IEA revises forecast, expects oil glut to persist into 2017

 

(Bloomberg; Sept. 13) - The International Energy Agency has changed its view on global oil oversupply, seeing a glut persisting into 2017. The oil surplus will last longer than previously thought as demand growth slumps and output proves resilient, the IEA said Sept. 12. Oil has fluctuated since rallying in August amid speculation the Organization of Petroleum Exporting Countries and Russia would agree on measures to stabilize the market at a meeting later this month.

 

All solutions are possible, Algeria’s energy minister said Sept. 9. Rising OPEC production has offset the effect of declining supplies elsewhere, maintaining the oversupply, the IEA said. Meanwhile, global oil consumption growth sagged to a two-year low in the third quarter as demand faltered in China and India, while record output from OPEC’s Gulf members is compounding the glut, the IEA said in its monthly report.

 

As recently as last month, the agency had expected the market to return to equilibrium this year. “This was a marked shift in outlook by the IEA,” said Harry Tchilinguirian, head of commodity markets strategy at BNP Paribas in London. OPEC’s “long game got a little longer, implying the need for oil prices to remain lower for longer to spur the necessary adjustments in supply for the re-balancing of the market.”

 

 

 

U.S. shale oil output on track to slip for 11th month in a row

 

(Reuters; Sept. 12) - U.S. shale oil production is expected to fall for an 11th consecutive month in October, according to a U.S. government forecast released Sept. 12, on the back of a two-year global rout in oil markets. October U.S. shale oil production is set to drop by 61,000 barrels per day to 4.41 million, according to the U.S. Energy Information Administration's drilling productivity report, the lowest output since March 2014.

 

The biggest decline was in the Eagle Ford in Texas, which saw a fall of 46,000 barrels per day to nearly 982,000. In North Dakota, Bakken oil production is set to drop by some 28,000 barrels to 914,000. While oil prices are trading at less than half of their value from mid-2014, they recovered from 13-year lows earlier this year, recently even reaching $50 a barrel.
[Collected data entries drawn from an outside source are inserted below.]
import Summits.QuantumAdvantage.QuantumAdvantage.Theses.CharDial
import Summits.QuantumAdvantage.QuantumAdvantage.Theorems.CharDialTopZeroBounded
import Summits.QuantumAdvantage.QuantumAdvantage.Theorems.CharDialExchangeBridge
import Summits.QuantumAdvantage.QuantumAdvantage.Theorems.CharDialMultiRamsey
import HarnessLib

/-!
# CharDialIslandDialA — TREE PART A of the decomp-qadv lens-5 g28 node «IslandDial» (defs · finite range · bridge · `closes` BY NAME ·
# necessity of piece I · TABLE EQUIV layer · decided continent rungs).  Part B (`CharDialIslandDialB`) = necessity of piece E + exactness.
Node file with ONLY the namespace renamed `Theses.IslandDial → Theorems.IslandDial` and cut in two at the `NecessityE` section (≤ 400-line lint).
-/


/-!
# IslandDial — decomp-qadv-lens-5 g28 node on `CharDial.FrobStructureLawOdd` (stmt-QuantumAdvantage-27205)

Lens 5 «finite/base range + asymptotic regime + bridge» applied to the open LAW-BET leaf of route CharDial:
T = `FrobStructureLawOdd` (every Boolean `f` of `𝔽_p`-degree `≤ p − 1`, `p ≥ 5`, is `h(u|_J, Σ aᵢuᵢ)` with `|J| ≤ J₀(p)`).

DIAL = the number of RELEVANT variables of `f` against the Ramsey threshold `N(p)`:
* FINITE RANGE (`< N(p)` relevant variables): `f` is an `N(p)`-junta — the normal form with `a = 0` (kernel, trivial);
* ASYMPTOTIC REGIME (`≥ N(p)` relevant variables): hypergraph Ramsey (tree `SubChar.ramsey_finite_colours`) on the
  colouring `T ↦ μ_T(1_f)` of the `(p−1)`-subsets of the relevant set gives a large block `X` with CONSTANT top layer `γ`;
  `γ = 0` is impossible (tree `SubChar.topZero_bounded`, all primes); `γ ≠ 0` is handed to the two pieces below;
* BRIDGE = the kernel composition `closes` (lens-6 g8's p = 5 skeleton `Law25p5.skeleton.frobStructureLaw_five_of`,
  here typed and proved UNIFORMLY in `p` and concluding the live decl BY NAME).

PIECES (both typed `∀ p ≥ 5`, both NECESSARY — `islandOdd_of_target`, `exchCoreOdd_of_target` — so the split is EXACT):
* `ExchCoreOdd` («constant non-zero top layer ⟹ co-bounded exchangeability»): if all `μ_T(1_f)`, `T ⊆ X`, `|T| = p−1`,
  equal one `γ ≠ 0`, then all but `E(p)` coordinates of `X` are pairwise exchangeable for `f`.
* `IslandOdd` («one island ⟹ normal form», ISLAND-ALG): `≥ p` relevant pairwise exchangeable coordinates force the
  normal form of T with an absolutely bounded junta.
`closes : ExchCoreOdd → IslandOdd → CharDial.FrobStructureLawOdd`.
-/

set_option autoImplicit false
set_option linter.dupNamespace false


namespace Summit.QuantumAdvantage.QuantumAdvantage.Theorems.IslandDial

open Finset
open Summit.QuantumAdvantage.AdviceFreeQNC0
open Literature.Computability.MetaComplexity Literature.Computability.MetaComplexity.Smolensky

/-- Coordinate `i` is RELEVANT for `f`. -/
def Relevant {n : ℕ} (f : (Fin n → Bool) → Bool) (i : Fin n) : Prop :=
  ∃ (u : Fin n → Bool) (b : Bool), f (Function.update u i b) ≠ f u

/-- The coordinates of `Y` are pairwise EXCHANGEABLE for `f` (`f` is invariant under every transposition inside `Y`). -/
def Exch {n : ℕ} (f : (Fin n → Bool) → Bool) (Y : Finset (Fin n)) : Prop :=
  ∀ i ∈ Y, ∀ j ∈ Y, ∀ u : Fin n → Bool, f (u ∘ Equiv.swap i j) = f u

/-- The NORMAL FORM of law 2½ with junta bound `J₀`: `f u = h(u|_J, Σᵢ [uᵢ] aᵢ)`, `|J| ≤ J₀` (verbatim the matrix of
`CharDial.FrobStructureLawOdd`). -/
def NormalForm (p : ℕ) {n : ℕ} (f : (Fin n → Bool) → Bool) (J₀ : ℕ) : Prop :=
  ∃ J : Finset (Fin n), J.card ≤ J₀ ∧ ∃ a : Fin n → ZMod p, ∃ h : (Fin n → Bool) → ZMod p → Bool,
    (∀ u v : Fin n → Bool, (∀ i ∈ J, u i = v i) → ∀ s, h u s = h v s) ∧ ∀ u, f u = h u (∑ i, if u i then a i else 0)

/-- The top layer of `f` on `X` is the constant `γ`: every Möbius coefficient `μ_T(1_f)`, `T ⊆ X`, `|T| = p − 1`, equals `γ`. -/
def TopConst (p : ℕ) {n : ℕ} (f : (Fin n → Bool) → Bool) (X : Finset (Fin n)) (γ : ZMod p) : Prop :=
  ∀ T ⊆ X, T.card = p - 1 → SubLog.moeb (SubLog.indR (ZMod p) f) T = γ

/-! ### Piece E — exchangeable core under a constant non-zero top layer -/

/-- `ExchCoreAt p`: constant NON-ZERO top layer on `X` ⟹ all but `E` coordinates of `X` are pairwise exchangeable. -/
def ExchCoreAt (p : ℕ) [Fact p.Prime] : Prop :=
  ∃ E : ℕ, ∀ (n : ℕ) (f : (Fin n → Bool) → Bool) (X : Finset (Fin n)), HasDegF p f (p - 1) →
    (∃ γ : ZMod p, γ ≠ 0 ∧ TopConst p f X γ) →
    ∃ Y : Finset (Fin n), Y ⊆ X ∧ X.card ≤ Y.card + E ∧ Exch f Y

/-- Piece E of the node, typed over the odd primes `p ≥ 5` of the target. -/
def ExchCoreOdd : Prop := ∀ (p : ℕ) [Fact p.Prime], 5 ≤ p → ExchCoreAt p

/-! ### Piece I — one island forces the normal form (ISLAND-ALG) -/

/-- `IslandAt p`: `≥ p` relevant, pairwise exchangeable coordinates ⟹ the normal form with an absolute junta bound. -/
def IslandAt (p : ℕ) [Fact p.Prime] : Prop :=
  ∃ J₁ : ℕ, ∀ (n : ℕ) (f : (Fin n → Bool) → Bool) (Y : Finset (Fin n)), HasDegF p f (p - 1) → p ≤ Y.card →
    (∀ i ∈ Y, Relevant f i) → Exch f Y → NormalForm p f J₁

/-- Piece I of the node, typed over the odd primes `p ≥ 5` of the target. -/
def IslandOdd : Prop := ∀ (p : ℕ) [Fact p.Prime], 5 ≤ p → IslandAt p

/-! ### The bridge: Ramsey + zero-top-layer impossibility (tree) + the two pieces ⟹ the law at `p` -/

/-- FINITE RANGE: a function all of whose relevant coordinates lie in `V` has the normal form with junta `V` and `a = 0`. -/
theorem normalForm_of_few_relevant (p : ℕ) {n : ℕ} (f : (Fin n → Bool) → Bool) (V : Finset (Fin n))
    (hV : ∀ i, i ∉ V → ¬ Relevant f i) : NormalForm p f V.card := by
  classical
  have hirr : ∀ u, ∀ k ∈ Finset.univ \ V, ∀ b, f (Function.update u k b) = f u := by
    intro u k hk b
    by_contra hne
    exact hV k (Finset.mem_sdiff.1 hk).2 ⟨u, b, hne⟩
  refine ⟨V, le_rfl, 0, fun u _ => f (fun i => if i ∈ V then u i else false), ?_, ?_⟩
  · intro u v huv s
    show f (fun i => if i ∈ V then u i else false) = f (fun i => if i ∈ V then v i else false)
    congr 1
    funext i
    by_cases hi : i ∈ V
    · rw [if_pos hi, if_pos hi, huv i hi]
    · rw [if_neg hi, if_neg hi]
  · intro u
    show f u = f (fun i => if i ∈ V then u i else false)
    refine SubChar.agree_of_irrelevant f (Finset.univ \ V) hirr u _ (fun k hk => ?_)
    have hkV : k ∈ V := by
      by_contra h
      exact hk (Finset.mem_sdiff.2 ⟨Finset.mem_univ _, h⟩)
    rw [if_pos hkV]

/-- THE LAW AT ONE PRIME from the two pieces (uniform-in-`p` form of lens-6 g8's `frobStructureLaw_five_of`). -/
theorem lawAt_of_pieces (p : ℕ) [hp : Fact p.Prime] (hE : ExchCoreAt p) (hI : IslandAt p) :
    ∃ J₀ : ℕ, ∀ (n : ℕ) (f : (Fin n → Bool) → Bool), HasDegF p f (p - 1) → NormalForm p f J₀ := by
  classical
  obtain ⟨M₀, hM₀⟩ := SubChar.topZero_bounded p
  obtain ⟨E, hE⟩ := hE
  obtain ⟨J₁, hJ₁⟩ := hI
  obtain ⟨N, hN⟩ := SubChar.ramsey_finite_colours (ZMod p) (p - 1) (max (M₀ + 1) (E + p))
  refine ⟨max N J₁, fun n f hf => ?_⟩
  set V : Finset (Fin n) := Finset.univ.filter fun i => Relevant f i with hVdef
  by_cases hV : N ≤ V.card
  · -- ASYMPTOTIC REGIME: Ramsey block with constant top layer
    obtain ⟨X, hXV, hMX, γ, hγ⟩ := hN (Fin n) V hV (fun T => SubLog.moeb (SubLog.indR (ZMod p) f) T)
    have hXrel : ∀ i ∈ X, Relevant f i := fun i hi => (Finset.mem_filter.1 (hXV hi)).2
    by_cases hγ0 : γ = 0
    · exfalso
      have hle := hM₀ n f X hf hXrel (fun T hT hc => by rw [hγ T hT hc, hγ0])
      have h1 : M₀ + 1 ≤ X.card := le_trans (le_max_left _ _) hMX
      omega
    · obtain ⟨Y, hYX, hcard, hex⟩ := hE n f X hf ⟨γ, hγ0, hγ⟩
      have h2 : E + p ≤ X.card := le_trans (le_max_right _ _) hMX
      have hYp : p ≤ Y.card := by omega
      obtain ⟨J, hJ, a, h, hh, hf'⟩ := hJ₁ n f Y hf hYp (fun i hi => hXrel i (hYX hi)) hex
      exact ⟨J, le_trans hJ (le_max_right _ _), a, h, hh, hf'⟩
  · -- FINITE RANGE: fewer than `N` relevant coordinates
    have hVN : V.card ≤ N := le_of_lt (not_le.1 hV)
    obtain ⟨J, hJ, a, h, hh, hf'⟩ := normalForm_of_few_relevant p f V
      (fun i hi hrel => hi (Finset.mem_filter.2 ⟨Finset.mem_univ _, hrel⟩))
    exact ⟨J, le_trans hJ (le_trans hVN (le_max_left _ _)), a, h, hh, hf'⟩

/-- **`closes`** — the node's junction onto the live item BY NAME:
`ExchCoreOdd → IslandOdd → CharDial.FrobStructureLawOdd` (stmt-QuantumAdvantage-27205). -/
theorem closes (hE : ExchCoreOdd) (hI : IslandOdd) :
    Summit.QuantumAdvantage.QuantumAdvantage.Theses.CharDial.FrobStructureLawOdd := by
  intro p _ hp
  obtain ⟨J₀, hJ₀⟩ := lawAt_of_pieces p (hE p hp) (hI p hp)
  exact ⟨J₀, fun n f hf => hJ₀ n f hf⟩

/-! ### Necessity: both pieces follow from the target (the split is exact) -/

/-- T ⟹ piece I (an island is a special case). -/
theorem islandOdd_of_target (hT : Summit.QuantumAdvantage.QuantumAdvantage.Theses.CharDial.FrobStructureLawOdd) :
    IslandOdd := by
  intro p _ hp
  obtain ⟨J₀, hJ₀⟩ := hT p hp
  exact ⟨J₀, fun n f Y hf _ _ _ => hJ₀ n f hf⟩



/-! ### One EQUIV layer under piece I: the TABLE form (lens-6 g8 `Law25.stub_table`, typed for every `p`)

An island `Y` enters `f` only through `wt_Y mod p` (HYBRID m = 1, kernel for all primes from `SubChar.jBlock_frob`), so
piece I is EQUIVALENT to a statement about tables `H : {0,1}^{Yᶜ} × 𝔽_p → {0,1}` — the ISLAND-ALG of PLAN-g9 §3
(paper-complete at `p = 5`, first open cell `(p, κ) = (7, 3)`); this is the finite-range face of the piece. -/

section Table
That has allowed at least some production declines to be tempered in the Permian Basin in Texas, the largest U.S. shale basin by production.

 

Total U.S. shale gas production, meanwhile, is forecast to decline for an eighth consecutive month in October to 45.3 billion cubic feet per day, the lowest level since March 2015, the EIA said. That would be down about 0.3 bcf from September, making it the smallest monthly decline since May, it noted. The biggest regional decline was expected to be in the Eagle Ford in Texas, down 0.2 bcf from September to 5.6 bcf in October, the lowest level of output in the basin since November 2013, the EIA said.